Daniel Arbino is a graduate student...

Daniel Arbino is a graduate student at the University of Arizona's iSchool pursuing a Master's in Library and Information Science. He is a member of the Knowledge River, a program that specializes in diverse cultural practices within the field of Library and Information Sciences with a focus on Hispanic and Native American communities in the Southwest. Within that program he serves as a graduate assistant. He also volunteers at the Bartlett Library at the Museum of International Folk Art, where he has processed collections on New Mexican artists from the WPA era and New Mexican NEA National Heritage Fellowship recipients. This summer he will be participating in the Rare Book School fellowship program.

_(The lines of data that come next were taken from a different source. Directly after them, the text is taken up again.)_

variable (F : T4Family) (N : ℕ) [NeZero N] (ν : Stage7Numerics) (M : ℕ) (A₁ : ℝ) (p : B12.RunParams) (g : ℕ → ℝ) (k : ℕ)

/-- **ALONG THE GRID `δ′_j = 2δ_k(1 − ρ′)^j` THE (3.3) COLLARS `[δ′_{j+2}, δ′_j)`, `j < m`, COUNT EVERY χ_{k+1}-CUBE AT MOST TWICE**:
`Σ_{j<m} collarB(δ′_{j+2}, δ′_j)(s)(U,V′) ≤ 2 · #cubes` (swap the sums; each cube's (3.3) indicator lies in `[0,1]`, U3's telescoping in steps of two). NO sign hypothesis.
[bookkeeping] -/
theorem sum_range_collarBAt_bCutGrid_le (ρ' : ℝ) (m : ℕ) (s : SeqOfRecord F ν M g p.K k) (U : GaugeField (F.P p.K) k (SU N))
    (V' : GaugeField (F.P p.K) (k + 1) (SU N)) :
    ∑ j ∈ Finset.range m, collarBAt F N ν M p g k (bCutGrid ν A₁ g k ρ' (j + 2)) (bCutGrid ν A₁ g k ρ' j) s U V' ≤ 2 * Fintype.card (Iχ F ν p g k) := by
  unfold collarBAt
  rw [Finset.sum_comm]
  calc ∑ c : Iχ F ν p g k, ∑ j ∈ Finset.range m,
        (bFactorAt F N ν M p g k (bCutGrid ν A₁ g k ρ' j) s c U V' - bFactorAt F N ν M p g k (bCutGrid ν A₁ g k ρ' (j + 2)) s c U V')
      ≤ ∑ _c : Iχ F ν p g k, (2 : ℝ) := Finset.sum_le_sum fun c _ =>
          sum_range_sub_shift_two_le_two (x := fun j => bFactorAt F N ν M p g k (bCutGrid ν A₁ g k ρ' j) s c U V')
            (fun j => bFactorAt_nonneg F N ν M p g k _ s c U V') (fun j => bFactorAt_le_one F N ν M p g k _ s c U V') m
    _ = 2 * Fintype.card (Iχ F ν p g k) := by rw [Finset.sum_const, nsmul_eq_mul, Finset.card_univ, mul_comm]

end CollarCountB

/-! ## §Q3 The two majorants: the (3.2) letters and the (3.3) letters SEPARATE -/

section Majorants

variable (F : T4Family) (N : ℕ) [NeZero N] (ϑ : Stage9Params F N) (D : FiniteEpsData F (SU N)) (g₀ : ℕ → ℝ) (os : List (ULoop F))
  (p : B12.RunParams) (g : ℕ → ℝ) (k : ℕ)

/-- integrability of an old piece times the (3.2) collar count on the graph (bounded by `#cubes`, measurable). [bookkeeping] -/
theorem integrable_oldPiece_mul_collarA (θlo θhi t : ℝ)
    (hint : ∀ s : SeqOfRecord F ϑ.ν ϑ.τ9.M g p.K k,
      Integrable (fun U => chiSeqOfRecord F N ϑ.ν ϑ.τ9.M g p.K k s U * dressedSlotsOfDatum₉ F N ϑ D g₀ os t p g k s U) (fieldMeasure (F.P p.K) k (SU N)))
    (s : SeqOfRecord F ϑ.ν ϑ.τ9.M g p.K k) :
    Integrable (fun U => (chiSeqOfRecord F N ϑ.ν ϑ.τ9.M g p.K k s U * dressedSlotsOfDatum₉ F N ϑ D g₀ os t p g k s U) *
      collarAt F N ϑ.ν p g k θlo θhi ((avOfRecord F N p.K k).avg U)) (fieldMeasure (F.P p.K) k (SU N)) :=
  integrable_graph_piece (avOfRecord_measurable F N p.K k) (hint s) (b := fun z => collarAt F N ϑ.ν p g k θlo θhi z.1)
    ((measurable_collarAt F N ϑ.ν p g k θlo θhi).comp measurable_fst) (C := Fintype.card (Iχ F ϑ.ν p g k))
    (fun z => by rw [Real.norm_eq_abs]; exact abs_collarAt_le_card F N ϑ.ν p g k θlo θhi z.1)

/-- integrability of an old piece times the (3.3) collar count on the graph (bounded by `#cubes`, jointly measurable). [bookkeeping] -/
theorem integrable_oldPiece_mul_collarB (δlo δhi t : ℝ)
    (hint : ∀ s : SeqOfRecord F ϑ.ν ϑ.τ9.M g p.K k,
      Integrable (fun U => chiSeqOfRecord F N ϑ.ν ϑ.τ9.M g p.K k s U * dressedSlotsOfDatum₉ F N ϑ D g₀ os t p g k s U) (fieldMeasure (F.P p.K) k (SU N)))
    (s : SeqOfRecord F ϑ.ν ϑ.τ9.M g p.K k) :
    Integrable (fun U => (chiSeqOfRecord F N ϑ.ν ϑ.τ9.M g p.K k s U * dressedSlotsOfDatum₉ F N ϑ D g₀ os t p g k s U) *
      collarBAt F N ϑ.ν ϑ.τ9.M p g k δlo δhi s U ((avOfRecord F N p.K k).avg U)) (fieldMeasure (F.P p.K) k (SU N)) :=
  integrable_graph_piece (avOfRecord_measurable F N p.K k) (hint s) (b := fun z => collarBAt F N ϑ.ν ϑ.τ9.M p g k δlo δhi s z.2 z.1)
    (measurable_collarBAt F N ϑ.ν ϑ.τ9.M p g k δlo δhi s) (C := Fintype.card (Iχ F ϑ.ν p g k))
    (fun z => by rw [Real.norm_eq_abs]; exact abs_collarBAt_le_card F N ϑ.ν ϑ.τ9.M p g k δlo δhi s z.2 z.1)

Daniel has a Ph.D. in Latin American Literatures and Cultures from the University of Minnesota (2013). His dissertation is titled Orphans of the Other America: Contesting Community in Twentieth-Century Caribbean Literatures. He has published articles, encyclopedia entries, and book reviews in the main journals in the field, such as Journal of Caribbean Literatures, Sargasso, PALARA, and Callaloo. His areas of focus include the African diaspora in the Caribbean and Latin America and representations and subversions of power in the regions. He also has experience as a college professor.

As a graduate student at the University of Arizona he has researched topics related to digitization initiatives in the Caribbean from a postcolonial perspective and digital preservation of Latin American photograph collections. After completing his degree, Daniel plans to work as a subject specialist at an academic library or special collections library where he can combine library and archival work.